Doch diesmal war ich doch ein bisschen verunsichert, ob es sich bei den drei e-mail, die gestern an meine Adressen postmaster, contact und support at Kryptografie.de gingen, um die Meldung einer echten Sicherheitslücke oder doch nur Spam und Scam handelt:



Wenn ich gleich mehrere e-mails auf einen Schlag vom gleichen Absender bekomme, dann nehme ich normalerweise breit gestreuten Spam an und habe ganz schnell das "J" auf meiner Tastatur gedrückt, was bedeutet, dass sich das nächste mal mein Spam-Filter um diese Art Nachrichten kümmern wird.

Doch hier passt die DKIM-Signatur und der Mailtext wirkt eigentlich ganz seriös auf mich, auch wenn er auf englisch kommt. Nach kurzer Recherche habe ich herausgefunden, dass es eine wohl nicht kommerzielle und echte Webseite namens OpenBugBounty.org gibt, auf der Sicherheitsforscher Kontakt mit Webseitenbetreibern aufnehmen können, um diesen auf eine Sicherheitslücke aufmerksam zu machen. Die macht eigentlich einen seriösen Eindruck und auch deren Zweck ist im Prinzip nicht zu verurteilen. Auch wenn es einen Beigeschmack hat, wenn sich ein Sicherheitsforscher darüber meldet mit der Absicht, weitere Informationen eventuell erst gegen Zahlung einer Bounty-Prämie preiszugeben. Sowas kann auch ganz schnell als Erpressungsversuch missverstanden werden.

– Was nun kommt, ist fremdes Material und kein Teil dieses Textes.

import Literature.AlgebraicGeometry.Resolution.ExceptionalDivisorProjectiveBundle
import Literature.AlgebraicGeometry.Resolution.CohenMacaulaySystemsOfParameters
import Literature.AlgebraicGeometry.Resolution.RegularCentreBlowupOrder
import Literature.AlgebraicGeometry.Resolution.BlowupStalkCharts
import HarnessLib

/-!
# [OURS · L1 W4.5(b) · EL♮] T-FIBRE: blowing up a regular surface germ `D` in an `𝔪`-primary
# (non-Cartier) ideal has a CURVE as fibre over the point — the whole exceptional `ℙ¹`

HONEST FRAMING. OURS (cell res-hironaka, crux chain w45b, slot W4.5(b)); NOT a statement of any manuscript;
AI-written, weaker than expert review. Helper `--supports stmt-ResolutionOfSingularities-20038 --as helper`
(crux `EquisingularLiftNat`, research stub `stub_elnat_three_isolated` of res-L1-w45b-lead-2's skeleton v3).
Typed target **T-FIBRE** of `L/res-L1-w45b-lead-2/LEAD-MEMO-2.md` §1/§4 (res-L1-w45b-lead-2 NAMING
2026-08-27T06:32:06Z: «D regular 2-dim local, I ⊂ 𝔪_D an ideal of height 2 (𝔪-primary) ⇒ the fibre of
Bl_I D over the closed point is 1-dimensional (analytic spread 2) — enough: Proj(⊕ Iⁿ/𝔪Iⁿ) has positive
dimension, or the concrete case I = (ϖ^v, ℓ) / I = 𝔪»). Role in the memo (§1 FACT, by hand there): after a
section `s_q` at a SINGULAR point `q` of `Γ = D_k`, the strict transform `St_{s_q}(D) = Bl_{D ∩ s_q}(D)`
of a regular `O`-model `D` contains the whole fibre `e_q` of the exceptional divisor over `q`, because
`D ∩ s_q ⊂ D` is `𝔪_q`-primary of height `2`, never Cartier; hence E1 for later centres along `Γ′` needs
`e_q ⊆ H_{i+1}` (H-CONE), i.e. «section-first at a dilemma point is fatal». This file supplies the local
algebra and the blow-up statement in the tree's currencies; the identification of the curve found here
with `e_q ≅ ℙ¹_k` inside the ambient `Bl_{s_q}(P)` is left to the consumer (it is the closed immersion
`Bl_{(a,b)}(D) ↪ ℙ¹_D ↪ ℙ¹_P` of §3).

WHAT IS PROVED (all [folklore]-level commutative algebra / Hartshorne II 8.24 (b), assembled from the tree's
`Literature/AlgebraicGeometry/Resolution` library; axioms standard; no `def`s).

§1 `isQuasiRegular_of_isSystemOfParameters`, `isQuasiRegular_of_radical_isMaximal`, `isQuasiRegular_pair`,
   `radical_span_pow_eq` — a system of parameters of a Cohen–Macaulay (e.g. regular) local ring is a
   QUASI-REGULAR sequence (Matsumura 17.4 (iii) + 16.2 (i), tree `isWeaklyRegular_of_isSystemOfParameters`,
   `isQuasiRegular_of_isWeaklyRegular`); in dimension `2`: any `a, b` with `rad (a, b) = 𝔪`, e.g.
   `(a, b) = 𝔪` or `(ϖ^v, ℓ)`, `v ≥ 1`, for regular parameters `(ϖ, ℓ)`.
§2 `coeff_mem_of_eval_mem_mul_pow` (ANALYTIC INDEPENDENCE, Northcott–Rees / Matsumura 14.5): `x`
   quasi-regular, `(x) ⊆ K`, `F` a form of degree `n` with `F(x) ∈ K·(x)ⁿ` ⇒ the coefficients of `F` lie in
   `K`; with `K = 𝔪`: **the fibre cone `⊕ Iⁿ/𝔪Iⁿ` of `I = (s)`, `s` a system of parameters of a CM /
   regular local ring, is the polynomial ring `k[T₁, …, T_d]`** (`coeff_mem_maximalIdeal_of_eval_mem`,
   `…_of_isRegularLocalRing`) — so `Proj` of it, the closed fibre of `Bl_I`, is `ℙ^{d−1}_k` («analytic
   spread `d`»).
§3 AFFINE MODEL `π : Bl_{(c)}(Spec R) = Proj R[(c)t] → Spec R`, `R` local, `c = (c₀, …, c_r)` quasi-regular
   with `rad (c) = 𝔪`: `range_specMap_quotientMk_eq` (`V(c) = {𝔪}`), `preimage_closedPoint_eq_range_fst`
   (the closed fibre is the exceptional divisor `E = Bl ×_R Spec R/(c)` as a set),
   **`range_exceptional_toProj_eq` / `image_preimage_closedPoint_eq`: under the closed immersion
   `Bl ↪ ℙʳ_R` (`T_j ↦ c_j t`) the closed fibre `π⁻¹(𝔪)` maps ONTO the whole fibre `ℙʳ_k` of `ℙʳ_R` over
   the closed point** (from the tree's `isPullback_exceptional_projectiveSpace`: `E ≅ ℙʳ_{R/(c)}`).
§4 `IsBlowup` CURRENCY (any blowing up `π : X' → X` along `J`, universal property of `Blowups.lean`):
   `exists_blowupChart_preimmersion` (the charts `Spec 𝒪_{X,y}[J_y/c_j] → X'` are preimmersions),
   **`exists_specializes_ne_of_isQuasiRegular`**: `J_y = (c₀, …, c_{r+1})` quasi-regular in `𝔪_y` (≥ 2
   members) ⇒ `π⁻¹(y)` contains two DISTINCT points `x₁ ⤳ x₀` (positive-dimensional fibre — the currency of
   `…EquisingularLiftNatCarrierRigidity`); **`exists_specializes_ne_of_isRegularLocalRing`** (`𝒪_{X,y}`
   regular of dimension `d ≥ 2`, `J_y` generated by `d` elements with `rad J_y = 𝔪_y`) and
   **`exists_specializes_ne_of_surface`** (T-FIBRE as printed: `dim 𝒪_{X,y} = 2`, `J_y = (a, b)`,
   `rad (a, b) = 𝔪_y`).

LIMITS. (i) The centre must be generated at `y` by `dim 𝒪_{X,y}` elements (true for the trace `D ∩ s_q` of
a section: two generators); for an `𝔪`-primary `J_y` needing more generators the conclusion still holds
(analytic spread of an `𝔪`-primary ideal = `dim`), a theorem not in the tree and not proved here. (ii) §4
gives «positive-dimensional», §3 «all of `ℙʳ`» for the affine model; that the curve of §4 is the whole
ambient `e_q` needs the consumer's identification of `e_q`. (iii) Companion: where `J·𝒪_D` IS invertible,
`St(D) ≅ D` (`…EquisingularLiftNatStrictTransformCentre` rev 2). Grading instances: `letI := MvPolynomial.gradedAlgebra`.

References: H. Matsumura, *Commutative Ring Theory*, CUP 1986, Thms. 14.5, 16.2, 17.4, 17.8 [Matsumura1987];
R. Hartshorne, *Algebraic Geometry*, GTM 52, II Thm. 8.24 (b) [Hartshorne1977]; The Stacks Project, Tags
0804, 0805, 0BIQ [StacksProject] — all through the cited tree files. OURS planning texts (index only):
`L/res-L1-w45b-lead-2/LEAD-MEMO-2.md` (sha16 1313157f02971342), `L/res-L1-w45b-lead-2/SkeletonELnat-v3.lean`.
-/

set_option linter.dupNamespace false -- mandated namespace `Summit.<Summit>.<Problem>` of this single-conjunct summit

noncomputable section

open CategoryTheory CategoryTheory.Limits AlgebraicGeometry TopologicalSpace IsLocalRing MvPolynomial
open Literature.AlgebraicGeometry.Resolution Literature.RingTheory.TightClosure

universe u

namespace Summit.ResolutionOfSingularities.ResolutionOfSingularities.Cruxes.EquisingularLiftNat.Sections

/-! ## §1 Systems of parameters of Cohen–Macaulay (e.g. regular) local rings are quasi-regular -/

/-- **A system of parameters of a Cohen–Macaulay local ring is a quasi-regular sequence**: with an
`S`-regular sequence in `𝔪` of length `dim S` (the tree's Cohen–Macaulay clause), every system of parameters
`s` is weakly regular (Matsumura 17.4 (iii), tree `isWeaklyRegular_of_isSystemOfParameters`) hence
quasi-regular (Rees, Matsumura 16.2 (i), tree `isQuasiRegular_of_isWeaklyRegular`).
[cite: Matsumura1987, Thm. 17.4 (iii) and Thm. 16.2 (i)] -/
theorem isQuasiRegular_of_isSystemOfParameters {S : Type u} [CommRing S] [IsNoetherianRing S]
    [IsLocalRing S] (hCM : ∃ rs : List S, RingTheory.Sequence.IsRegular S rs ∧ (∀ r ∈ rs, r ∈ maximalIdeal S) ∧
      (rs.length : WithBot ℕ∞) = ringKrullDim S)
    {d : ℕ} (s : Fin d → S) (hs : IsSystemOfParameters s) : IsQuasiRegular s :=
  isQuasiRegular_of_isWeaklyRegular s (isWeaklyRegular_of_isSystemOfParameters hCM s hs)

/-- **A system of parameters of a REGULAR local ring is quasi-regular** (regular ⇒ Cohen–Macaulay,
Matsumura Thm. 17.8, tree `cmClause_of_isRegularLocalRing`): `dim S = d`, `s : Fin d → S` with
`rad (s)` maximal ⇒ `s` is quasi-regular. [cite: Matsumura1987, Thm. 17.8 with Thm. 17.4 (iii), Thm. 16.2 (i)] -/
theorem isQuasiRegular_of_radical_isMaximal {S : Type u} [CommRing S] [IsRegularLocalRing S] {d : ℕ}
    (hd : ringKrullDim S = d) (s : Fin d → S) (hrad : (Ideal.span (Set.range s)).radical.IsMaximal) :
    IsQuasiRegular s :=
  isQuasiRegular_of_isWeaklyRegular s (cmClause_of_isRegularLocalRing S d hd s hrad)
import Literature.MathematicalPhysics.QuantumFieldTheory.Balaban1983to89.B9Thm37CutoffDivTerms
import Literature.MathematicalPhysics.QuantumFieldTheory.Balaban1983to89.Node00.OpsYRead342Cross

/-!
# `Balaban1983to89.B9Thm37TransposedCommutator` — T. Bałaban, *Propagators for lattice gauge theories in a background field*, Commun. Math.
# Phys. **99** (1985) 389–434 [Balaban1985BackgroundPropagators], Sect. C pp. 409–410: THE TRANSPOSED COMMUTATOR TERM `h_□G′_□K(h_□)` of the
# right-entry reading of the expansion (3.87)–(3.90) — the transposed (3.88) `(Σ_□h_□G′_□h_□)Δ′_a = 1 + Σ_□h_□G′_□K(h_□)`, print's `K(h)` regrouped
# for an operator acting on its LEFT, and the (3.89)-type bound `|h_□G′_□K(h_□)| ≤ O(M⁻¹)B₀e^{−δd}` POINTWISE over the invariant class

statement-level skeleton of published theorems with citation tags; proofs where landed; nothing here is a claim about the Yang–Mills mass gap

PDF held: `paper:balaban1985-cmp99-background-propagators` (journal page = PDF page + 388); pp. 397, 408–410 read from the held text layer;
[4] = [Balaban1984PropagatorsII] pp. 224, 230–235, 247.

THE PRINT.  p. 409 (3.87) *«G′₀ = Σ_{□∈𝒟} h_□G′_□h_□»*; (3.88) *«(Δ′_ahλ)(x) = h(x)(Δ′_aλ)(x) − Σ_{b∈st(x)}(∂h)(b)(Dλ)(b) + (Δh)(x)λ(x) + …
= h(x)(Δ′_aλ)(x) − (K(h)λ)(x)»* and *«Δ′_aG′₀ = I − Σ_□K(h_□)G′_□h_□ = I − R′»*; (3.89) *«|K(h_□)G′_□h_□| ≤ O(1)(M⁻¹ + e^{−δ₀M})B₀e^{−δ₀d(y,y′)}»*;
(3.90) *«G′ = G′₀(I − R′)⁻¹»*; p. 410: *«Theorem 3.7 implies that all the inequalities (3.42)–(3.47) hold for G′»*; Thm 3.1 (3.42) p. 397 (first and
third members); [4] p. 247 *«|∂h_□| ≤ O(1)(MLʲη)⁻¹, |Δh_□| ≤ O(1)(MLʲη)⁻²»*, (2.2) p. 224, p. 235 (the two-level window), (2.44) p. 230, (2.51)–(2.52) p. 232.

WHY THIS FILE (cell context: G-B9-LETTERS, module M5.5 FILE 5a; consumer = FILE 5b `B9Thm37TransposedCommutatorMajorant`, which discharges the `hV`∕`hKV`
slots of FILE 2 `B9Thm37GpTorusRegularEntries.eBlock_kernelFamilySInv_Gp_of_cubes`).  Print's expansion `G′ = G′₀Σ_nR′ⁿ` closes on the LEFT entries of
(3.42); the cell's reading of record for the RIGHT entry `G′∇*_U` (r06's `B9Thm37Glue.thm37_rightEntry_of_342`, FILE 2 §3) runs through the TRANSPOSED
(3.88), `G′₀Δ′_a = 1 − V`, `V = −Σ_□h_□G′_□K(h_□)`, and needs for each transposed commutator term a (3.89)-type bound in which the cube letter acts on the
LEFT of `K(h_□)`.  This file supplies, at def-Y's genuine letters and for a cube letter `O` (= `G′_□(V)`) whose (3.42)₁,₃ entries over the invariant class
are DISPLAYED (`h342₀`, `h342₂` — the READ shapes of `B9CubeLettersInvReadDict` §3):
* §1 the transposed (3.88) as a ring identity (`eq388T_sum`, mirror of `B9Thm37Sum.eq388_sum`) and at the partition of record (`eq388T_hT`: under the
  RIGHT local-inverse property `h_□G_□Δ′_ah_□ = h_□²` — the content of M5.1∕M5.2, displayed — `(Σ_□h_□G_□h_□)·Δ′_a(U) = 1 + Σ_□h_□G_□K(h_□)(U)`);
* §1 print's `K(h)` REGROUPED FOR A LEFT FACTOR: per direction `(∂⁺_μh)·R(U_μ)Λ(·+e_μ) + (∂⁻̃_μh)·R(U_μ)⁻¹Λ(·−e_μ) = ∇_{V,μ}((∂⁻_μh)Λ) − (∂⁻_μh)·∇*_{V,μ}Λ`
  with `(∂⁻_μh)(w) = h(w) − h(w−e_μ)` (`commTerm_eq`, `KhY_apply_transposed`; p38's `KhY_apply` is the form for a RIGHT factor);
* §2 a generic INPUT-SIDE BLOCK SPLIT ([4] (2.51)–(2.52)): a function dominated by a profile living within one bond of `Δ(βy′)` is the sum of at most `m_N`
  block pieces, each a member of a class on which a displayed entry of `O` applies (`norm_apply_le_of_split`; FILE 4b's argument made reusable);
* §3 sizes and windows: the per-direction second difference of `h_□` (`abs_hTY_second_diff_le`, [4] p. 247), the block of the averaging stencil, the LOWER
  half of the two-level window of `QT □` (`lvl_ge_of_mem_QT`; the upper half is `B6CubeCoeffSizesV1.level_le_of_mem_QT`), the levels on p38's stencil;
* §4 the four pieces of `O(K(h_□)Λ)(z)` bounded from (3.42)₁,₃ of `O`: `O∇_{V,μ}((∂⁻h)Λ)` (def-Y's transport `∇_μ = −∇*_μT_μ`, `OpsYRead342Cross.cdS_eq_neg_cdsS_transport`; split, (3.42)₃), `O∇*_{V,μ}((∂⁻h)Λ)`
  ((3.42)₃ directly), the Leibniz remainder with the second difference of `h_□` (split, (3.42)₁), the averaging line (same block, (3.42)₁ with the level
  factor of the averaging weight);
* §5 ★★ `norm_hTY_O_KhY_apply_le`: `‖h_□(z)·O(K(h_□)Λ)(z)‖ ≤ θ_T·e^{−δd(y,y′)}·|f|`, `θ_T = B₀[(d+1)((1 + m_Ne^{δ})·(5∕8)C1F∕M_h + m_Ne^{δ}·(5∕8)²C2F∕M_h²) +
  L⁴·sLipT∕(L·M_h)]` — print's `O(1)M⁻¹B₀` with the `j`-uniform bookkeeping `ℓ(y)∕η = L^{lev z} ≤ L^{j+1}` near `supp h_□` and the window
  `j − 1 ≤ lvl ≤ j + 1` of `QT □` — and the INPUT VANISHING `KhY_hTY_apply_eq_zero_of_far`: `K(h_□)Λ ≡ 0` unless `lvl(y′) ≤ j + 3`.
Nothing of (3.42) for the cube letter, of the sizes of `h_□`, of the neighbourhood count `m_N` or of Theorem 3.7 is asserted: displayed or cited by name.

WHAT IS PROVED (all `theorem`s, no `sorry`).  §1 `eq388T_sum`, `eq388T_hT`, `eq388T_hT'`, `commTerm_eq`, `KhY_apply_transposed`;
§2 `norm_apply_le_of_split`; §3 `abs_hTY_second_diff_le`, `blkOf_eq_of_avgCoeffY_ne_zero`, `lvl_ge_of_mem_QT`, `levY_le_of_mem_stencilY`, `norm_R_avgTr_le`;
§4 `norm_O_cdS_cutMul_le`, `norm_O_cdsS_cutMul_le`, `norm_O_rem2_le`, `norm_O_avg_le`; §5 `KhY_hTY_apply_eq_zero_of_far`, ★★ `norm_hTY_O_KhY_apply_le`.
-/

noncomputable section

OpenBugBounty.org schreibt sich auf die Fahnen, jede von einem Sicherheitsforscher auf einer Website gefundene Sicherheitslücke, die sie weiterleiten vorher abzuchecken, ob sie auch wirklich vorliegt. Nur dann benachrichtigt OpenBugBounty.org den Webseitenbetreiber über die Lücke und dieser kann sich mit dem Sicherheitsforscher in Verbindung setzen und etwas aushandeln.

Allerdings weiß der Webseitenbetreiber damit erst einmal nur, dass es eine irgendwie geartete Lücke auf seinen Seiten existiert. Nicht aber genau welche und was sie ihm wert ist. Böse Leute, die diesen Service missbrauchen wollen, könnten dies tun und von einem Webseitenbetreiber eine Prämie im Voraus verlangen, die sich dann im Nachhinein als unberechtigt oder überzogen herausstellt.

Ich bin ja der Meinung, dass Sicherheitsforscher, wenn sie zufällig eine Lücke gefunden haben, diese ohne Bedingungen melden sollten und der Betreiber dann freiwillig eine Prämie zahlt oder vielleicht eine größere Sicherheitsuntersuchung gegen Honorar bucht. Größere Hersteller können natürlich auch öffentlich Prämien ausloben, um Sicherheitsforscher zu motivieren, ihre Websites näher unter die Lupe zu nehmen. Wobei ein Vertrag über die Modalitäten der Suche nach Sicherheitslücke meines Erachtens sehr anzuraten ist, möchte der Betreiber keine Kollateralschäden und der Sicherheitsforscher keine Anzeige aufgrund eines Hacker-Paragrafen.

Aber zurück zu der mir gemeldeten Sicherheitslücke... Oder ist es doch nur Spam/Scam?

Stutzig macht mich folgendes: Wenn der Sicherheitsforscher nichts über die Lücke preisgibt und ich ihn ohne weitere Infos per e-mail kontaktieren soll hat es doch Null Mehrwert, über den OpenBugBounty.org-Service zu gehen.

Nachdem ich auch nach Lesen eines Heise Security Artikels sicher bin, dass die Seite OpenBugBounty.org sauber ist, schaue ich mich da mal um, was diese mit der Bounty-Nr. OBB-2897799 und dem Sicherheitsforscher dennisyassine@gmail.com anfangen kann.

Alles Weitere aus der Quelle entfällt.